EXERCISE DESCRIPTION:
Below are some records. Reproduce them exactly from their first line through the line with "(IsAtomic.rel _ _).isQF", inclusive.

- - - - -

/-! ## The axioms of `BASIC` are universal sentences -/

/-- Every axiom of `BASIC` is a universal sentence: each is the universal closure of an open
formula (Buss 1986, §2.2). [cite: Buss1986, §2.2] -/
theorem isUniversal_of_mem_BASIC {φ : Language.boundedArith.Sentence} (hφ : φ ∈ BASIC) :
    φ.IsUniversal := by
  have key : ∀ ψ ∈ basicAxioms, BoundedFormula.IsUniversal ψ := by
    simp only [basicAxioms, List.forall_mem_cons]
    and_intros
    all_goals
      first
        | (intro x hx; simp at hx)
        | (refine BoundedFormula.IsQF.isUniversal_alls ?_
           repeat'
             first
               | exact IsQF.falsum
               | exact (IsAtomic.equal _ _).isQF
               | exact (IsAtomic.rel _ _).isQF
               | refine IsQF.imp ?_ ?_)
  exact key φ hφ

namespace QSym

open BASICModel

variable {k : ℕ}

/-! ## The setting: a structure for both languages, `qsymι` an expansion -/

/- Throughout, `K` carries a `Language.boundedArith`-structure and a `Language.qsym k`-structure
along which `qsymι k` is an expansion (for a bare `Language.qsym k`-structure take the reduct
`(qsymι k).reduct K`, an expansion by `LHom.isExpansionOn_reduct`). -/

variable {K : Type} [Language.boundedArith.Structure K] [(Language.qsym k).Structure K]
  [(qsymι k).IsExpansionOn K]
import Literature.NumberTheory.EllipticCurves.TateCurve.TransvectionOfTateParameterNotPower
import Literature.NumberTheory.EllipticCurves.TateCurve.NumberFieldUniformizationTwistedValuation
import Literature.NumberTheory.EllipticCurves.MultiplicativeReductionJValuationProofs
import HarnessLib

/-!
# Route `GenusKolyvaginAtTwo`, residual `OffCutResidualAtTwoR` (stmt-BirchSwinnertonDyer-31767), LINE 26 «lw2_phantom_exclusion» /
# LINE 33–34 F4′: THE TATE WITNESS AT A MULTIPLICATIVE PLACE OF ANY RESIDUE CHARACTERISTIC — part 1, the KUMMER STEP at level `4`
# and the valuations `v(q) = v(Δ_min)` odd, `v(γ)` even

Width seat `bsd-line-gk2-p5` g41 (cell `bsd-f1-sign2`), `--supports stmt-BirchSwinnertonDyer-31767 --as helper`.  THEOREMS ONLY (no
definition, no named fact, no `sorry`).  **BSD is NOT proved by this file; nothing is closed by it.**

WHY.  The `(NPh)`-fed engine of the route (LINES 18/24/26, the K₄± lines 33/34 through F4′ `stub_offCutNonPhantom`) needs ONE place at
which the Lawson–Wuthrich level-4 phantom class is NOT Kummer.  The tree kills it at an ODD multiplicative place
(`NonPhantom.eq_zero_of_h1Eval_eq_zero_of_mem_selmerLocalKer`, hypothesis `v ∤ 2`: the INERTIAL Tate transvection + «Kummer ⟹ unramified ⟹
principal on inertia»).  At `v ∣ 2` the inertia group of `ℚ₂(i)` only supplies `u²` (the «V2-phantom» memo), yet LINE 26's instrument finds a
witness at `v = 2` on 17/17 habitat cells multiplicative at `2`.  The resolution (this seat): do NOT use inertia — Tate's (twisted) uniformisation
`Ψ : K̄_v^× → E(K̄_v)` (tree, DISCHARGED: `uniformization_holds`, `isomorphic_tateCurve_of_one_lt_norm_j_holds`, `smul_eq_sign_smul`) gives an
element `τ ∈ Γ_{K_v}` fixing `i = √−1` and `t = √γ` with `τ q^{1/4} = i^j q^{1/4}`, `j` odd, as soon as `q ∉ {±1, ±γ}·K_v^{×2}`; such a `τ` is
unipotent on `E[4]`, moves `E[2]`, and EVERY local Kummer cocycle is principal on it (part 2, `…Lw2TateWitnessLocal`).  This file supplies:

* §1 `TateFour.exists_eq_or_eq_mul_of_fixed_of_fixing` — quadratic Kummer descent along `F(i)/F` in character form (an element `y` with
  `ρ y = ± y` for all `ρ ∈ Gal(F̄/F)`, fixed by the stabiliser of `i`, lies in `F ∪ iF`); `TateFour.exists_gal_fix_smul_fourthRoot_eq` — THE
  KUMMER STEP AT LEVEL 4: `q ∉ {±1,±γ}F^{×2}`, `i² = −1`, `Q⁴ = q`, `t² = γ ≠ 0` ⟹ some `σ ∈ Gal(F̄/F)` fixes `i`, `t` and has `σ Q = i^j Q`,
  `j` odd (the `p = 2` analogue of the tree's `TateCurve.exists_gal_smul_root_eq_of_forall_pow_ne`, whose squaring trick fails at `p = 2`;
  replaced by a two-character argument); `TateFour.isPrimitiveRoot_four_of_sq_eq_neg_one`.
* §2 `TateFour.exists_valued_gamma_eq_exp_two_mul` — at a multiplicative place `v(γ(W)) = v(−c₄/c₆)` is an EVEN power (local minimal model:
  `v(c₄) = v(c₆) = 1` from `c₆² = c₄³ − 1728Δ`, `v(Δ) < 1`; `γ` changes by `u²`); `TateFour.tateParameter_not_mem_sq_classes` — with
  `ord_v Δ_min` odd the Tate parameter (`|q|_v = |j|_v⁻¹`, `ord_v j = −ord_v Δ_min`) is not in `{±1, ±γ}·K_v^{×2}`.

References: [SilvermanATAEC1994] Lemma V.5.1, Lemma V.5.2, Thm. V.5.3, proof of Prop. V.6.1 (PDF pp. 406–411); [SilvermanAEC2009] Prop. VII.5.1 (b),
III.1; [LawsonWuthrich2016] §7.1, §8 (the odd-place mechanism this replaces at `v ∣ 2`).
-/

set_option linter.dupNamespace false -- tree convention: `Summit.BirchSwinnertonDyer.BirchSwinnertonDyer.Theorems` (summit = sub-problem)
set_option autoImplicit false
import Literature.NumberTheory.Sieve.FriedlanderIwaniecPrimesGaussianParam
import Literature.NumberTheory.Sieve.FriedlanderIwaniecPrimesBilinearForm
import Literature.NumberTheory.QuadraticFields.GaussianPrimary
import Mathlib.Analysis.SpecialFunctions.Complex.Arg
import HarnessLib

/-!
# Friedlander–Iwaniec, *The polynomial `X² + Y⁴` captures its primes*, §5: the sector forms `B(M, N)` of (5.10)–(5.13)

Family `parity`, statement parity.S17 (`setOf_prime_sq_add_pow_four_infinite`). Source: J. Friedlander,
H. Iwaniec, Ann. of Math. (2) 148 (1998), 945–1040 [FriedlanderIwaniecAnnals1998], §5 "The
bilinear form in the sieve: Transformations", (5.6)–(5.16), with the parameter conventions of §4
((4.11)–(4.16)) and §18.

After (5.2)–(5.6) (`FriedlanderIwaniecPrimesGaussianParam`, `…GaussianForm`: `B*(M, N)` is a
bilinear form over Gaussian integers `w`, `z`, `z` primary), §5 (i) fixes the class of `z` modulo
`8` — (5.7) "`z ≡ z₀ (mod 8)` where `z₀` is primary. This can be accomplished by splitting
`B*(M, N)` into eight such classes"; (ii) removes the condition `(w w̄, z z̄) = 1` at the cost (5.10),
arriving at "the free bilinear form `B(M, N) = Σ_w Σ_z α_w β_z 𝔷(Re w̄ z)`"; (iii) restricts `β_z`
to a narrow sector — (5.12) "`φ < arg z ≤ φ + 2πθ` for some `-π < φ < π` where `θ` is the same as
in (4.12) … we attach to `β_z` a periodic function `q(α)` of period `2π` supported on
`φ < α ≤ φ + 2πθ` such that `q^{(j)} ≪ θ^{-j}`, `j = 0, 1, 2`. Thus from now on
(5.13) `β_z = q(α) p(n) μ(n) Σ_{c ∣ n, c ≤ C} μ(c)` where `α = arg z` and `n = |z|²`";
and states the target: "we now need to prove that for the bilinear form `B(M, N)` restricted
smoothly to a box we have (5.15) `B(M, N) ≪ ϑ θ² (MN)^{3/4} (log MN)⁴` … We can assume that
`|φ (mod π/2)| > πϑ` because the other sectors, altogether of angle `≤ 2πϑ`, contribute no more than
the bound (4.23) by the estimate (5.16). For `z = r + is` in any remaining polar box we are not near
either axis". (5.15) is proved in §§5–26 of the source for the sectors away from the axes.

This file fixes the objects: the argument of a Gaussian integer, the class condition (5.7) and the
free sector form `B(M, N)`.

## (5.15) is not vendored as a named fact (D-0026 review, 2026-08-15)

An earlier version of this file vendored (5.15) as a closed named fact
`FriedlanderIwaniec1998_bilinear515`, as the planned input of a §5-type reduction of (4.23). That
reduction was never formalised, and (5.15) — like (4.23) — is a waypoint inside the proof of
Proposition 4.1 (its proof is §§5–26: lattice points in the biquadratic ellipse under a congruence,
mean-value theorems for Jacobi-twisted sums, a Siegel–Walfisz theorem for Hecke `L`-functions of
`ℚ(i)`, Jacobi–Kubota symbols), not a distinct, separately citable result; as a closed `def` it only
re-counted the one theorem that the tree cites as `FriedlanderIwaniec1998_prop41` (Proposition 4.1 as
printed, `FriedlanderIwaniecPrimes`), the single named fact of the tree for FI §§4–26. (4.23) itself
is the explicit hypothesis of the proved §4 reduction `FriedlanderIwaniec1998_prop41_of_bilinear423`
(`FriedlanderIwaniecPrimesBilinearReduction`). For a future formalisation of §5, the reviewed formal
reading of (5.15) (p24087) was, with `θ = (log x)^{-A'}`, `τ = (log x)^t`, `ϑ = (log x)^{-A}` and the
quantifier prefix of (4.23) (`∀ η A A₁ > 0, ∃ A' ≥ 2A + 2^20, ∃ t ≥ A + 124, ∃ B > 0, ∃ K > 0`, for all
large `x`, all `P` in (4.4), `N` in (4.6), `M` with `x(log x)^{-A₁} < MN < x`, `C` with
`1 ≤ C ≤ N^{1-η}`, `N'` with `N < N' < 2N`, `p` as in (4.12)–(4.14) normalised):

    ∀ z₀ : GaussianInt,
    ∀ φ : ℝ, (∃ k : ℤ, k * (π / 2) + π * ϑ < φ ∧ φ + 2 * π * θ < (k + 1) * (π / 2) - π * ϑ) →
    ∀ q : ℝ → ℝ, ContDiff ℝ 2 q → Function.Periodic q (2 * π) →
      (∀ u, q u ≠ 0 → ∃ k : ℤ, φ < u - 2 * π * k ∧ u - 2 * π * k ≤ φ + 2 * π * θ) →
      (∀ u, |q u| ≤ 1) → (∀ u, |deriv q u| ≤ θ⁻¹) → (∀ u, |deriv (deriv q) u| ≤ θ⁻¹ ^ 2) →
    ∀ α : ℕ → ℂ, (∀ m, ‖α m‖ ≤ 1) →
      ‖fiGaussSector α q p z₀ M N' θ C P τ‖ ≤ K * ϑ * θ ^ 2 * (M * N) ^ (3 / 4 : ℝ) * Real.log (M * N) ^ 4

i.e. every primary class `z₀`, every sector `(φ, φ + 2πθ]` lying inside an open quadrant at angular
distance `> πϑ` from both axes (the printed "`|φ (mod π/2)| > πϑ`", made precise so that the whole
sector avoids the axes), every `2π`-periodic `C²` function `q` supported on the sector modulo `2π`
with `|q| ≤ 1`, `|q'| ≤ θ⁻¹`, `|q''| ≤ θ⁻²` ((5.12)–(5.13) normalised), and all `α` with `|α| ≤ 1`.

## Contents

* `FriedlanderIwaniecPrimes.gaussArg z` — `arg z ∈ (-π, π]` of a Gaussian integer (through
  `GaussianInt.toComplex` and `Complex.arg`); `FriedlanderIwaniecPrimes.GaussCongrEight z₀ z` — (5.7)
  `z ≡ z₀ (mod 8)` (decidable form, `gaussCongrEight_iff`);
* `FriedlanderIwaniecPrimes.fiGaussSector α q p z₀ M N' θ C P τ` — the free form `B(M, N)` of
  (5.10) with the coefficients (5.13) restricted by (5.7)–(5.9):
  `Σ_{M < |w|² ≤ 2M} Σ_{z primary, z ≡ z₀ (8)} α(|w|²) q(arg z) β(|z|²) 𝔷(Re w̄ z)`, `β = fiBeta p C P τ`
  ((4.13) with (4.21)–(4.22)), grouped by the norms `m = |w|²`, `n = |z|²`.

## References

* J. Friedlander, H. Iwaniec, Ann. of Math. (2) 148 (1998), 945–1040: §5 (5.6)–(5.16), §4
  (4.11)–(4.16), §18. [FriedlanderIwaniecAnnals1998]

## Tree

`sqPairs`, `toGauss`, `fiZeta` (`…GaussianParam`), `fiBeta` (`…BilinearForm`), `primaryNormEq`,
`IsPrimary` (`QuadraticFields.GaussianPrimary`). Mathlib: `Complex.arg`, `GaussianInt.toComplex`,
`Function.Periodic`, `ContDiff`.
-/

noncomputable section

open Finset Real Filter
open Literature.NumberTheory.QuadraticFields.GaussianPrimary

namespace Literature.NumberTheory.Sieve

namespace FriedlanderIwaniecPrimes

/-- The argument `arg z ∈ (-π, π]` of a Gaussian integer, `α = arg z` of (5.12)–(5.13).
[cite: FriedlanderIwaniecAnnals1998, (5.12)] -/
def gaussArg (z : GaussianInt) : ℝ := Complex.arg (GaussianInt.toComplex z)

/-- `gaussArg` unfolded. [cite: FriedlanderIwaniecAnnals1998, (5.12)] -/
theorem gaussArg_def (z : GaussianInt) : gaussArg z = Complex.arg (GaussianInt.toComplex z) := rfl

/-- The class condition (5.7) `z ≡ z₀ (mod 8)` in coordinates (`8 ∣ z - z₀` in `ℤ[i]` iff `8` divides
both coordinates, `Zsqrtd.intCast_dvd`). [cite: FriedlanderIwaniecAnnals1998, (5.7)] -/
def GaussCongrEight (z₀ z : GaussianInt) : Prop := (8 : ℤ) ∣ (z - z₀).re ∧ (8 : ℤ) ∣ (z - z₀).im

/-- (5.7) is decidable. [folklore] -/
instance (z₀ z : GaussianInt) : Decidable (GaussCongrEight z₀ z) := inferInstanceAs (Decidable (_ ∧ _))

/-- `GaussCongrEight z₀ z ↔ 8 ∣ z - z₀` in `ℤ[i]`. [folklore] -/
theorem gaussCongrEight_iff (z₀ z : GaussianInt) : GaussCongrEight z₀ z ↔ (8 : GaussianInt) ∣ z - z₀ := by
  rw [GaussCongrEight, show (8 : GaussianInt) = ((8 : ℤ) : GaussianInt) by norm_num, Zsqrtd.intCast_dvd]

/-- FI's free sector form `B(M, N)` ((5.10) with the coefficients (5.13) and the support conventions
(5.7)–(5.9), (4.21)–(4.22)):
`Σ_{M < |w|² ≤ 2M} Σ_{z primary, z ≡ z₀ (8), N' < |z|² ≤ (1+θ)N'} α(|w|²) q(arg z) β(|z|²) 𝔷(Re w̄ z)`,
`β = fiBeta p C P τ`, grouped by `m = |w|²` and `n = |z|²` (no coprimality condition between them:
"the free bilinear form"). [cite: FriedlanderIwaniecAnnals1998, (5.10) and (5.13) with (5.7)-(5.9)] -/
def fiGaussSector (α : ℕ → ℂ) (q p : ℝ → ℝ) (z₀ : GaussianInt) (M N' θ C P τ : ℝ) : ℂ :=
  ∑ m ∈ Ioc ⌊M⌋₊ ⌊2 * M⌋₊, ∑ n ∈ Ioc ⌊N'⌋₊ ⌊(1 + θ) * N'⌋₊,
    α m * ((fiBeta p C P τ n : ℝ) : ℂ) *
      ((∑ uv ∈ sqPairs m, ∑ z ∈ (primaryNormEq n).filter (GaussCongrEight z₀),
          q (gaussArg z) * (fiZeta (star (toGauss uv) * z).re : ℝ) : ℝ) : ℂ)

/-- `fiGaussSector` unfolded. [cite: FriedlanderIwaniecAnnals1998, (5.10) and (5.13)] -/
theorem fiGaussSector_def (α : ℕ → ℂ) (q p : ℝ → ℝ) (z₀ : GaussianInt) (M N' θ C P τ : ℝ) :
    fiGaussSector α q p z₀ M N' θ C P τ =
      ∑ m ∈ Ioc ⌊M⌋₊ ⌊2 * M⌋₊, ∑ n ∈ Ioc ⌊N'⌋₊ ⌊(1 + θ) * N'⌋₊,
        α m * ((fiBeta p C P τ n : ℝ) : ℂ) *
          ((∑ uv ∈ sqPairs m, ∑ z ∈ (primaryNormEq n).filter (GaussCongrEight z₀),
              q (gaussArg z) * (fiZeta (star (toGauss uv) * z).re : ℝ) : ℝ) : ℂ) :=
  rfl

end FriedlanderIwaniecPrimes

end Literature.NumberTheory.Sieve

- - - - -

EXERCISE ANSWER:
/-! ## The axioms of `BASIC` are universal sentences -/

/-- Every axiom of `BASIC` is a universal sentence: each is the universal closure of an open
formula (Buss 1986, §2.2). [cite: Buss1986, §2.2] -/
theorem isUniversal_of_mem_BASIC {φ : Language.boundedArith.Sentence} (hφ : φ ∈ BASIC) :
    φ.IsUniversal := by
  have key : ∀ ψ ∈ basicAxioms, BoundedFormula.IsUniversal ψ := by
    simp only [basicAxioms, List.forall_mem_cons]
    and_intros
    all_goals
      first
        | (intro x hx; simp at hx)
        | (refine BoundedFormula.IsQF.isUniversal_alls ?_
           repeat'
             first
               | exact IsQF.falsum
               | exact (IsAtomic.equal _ _).isQF
               | exact (IsAtomic.rel _ _).isQF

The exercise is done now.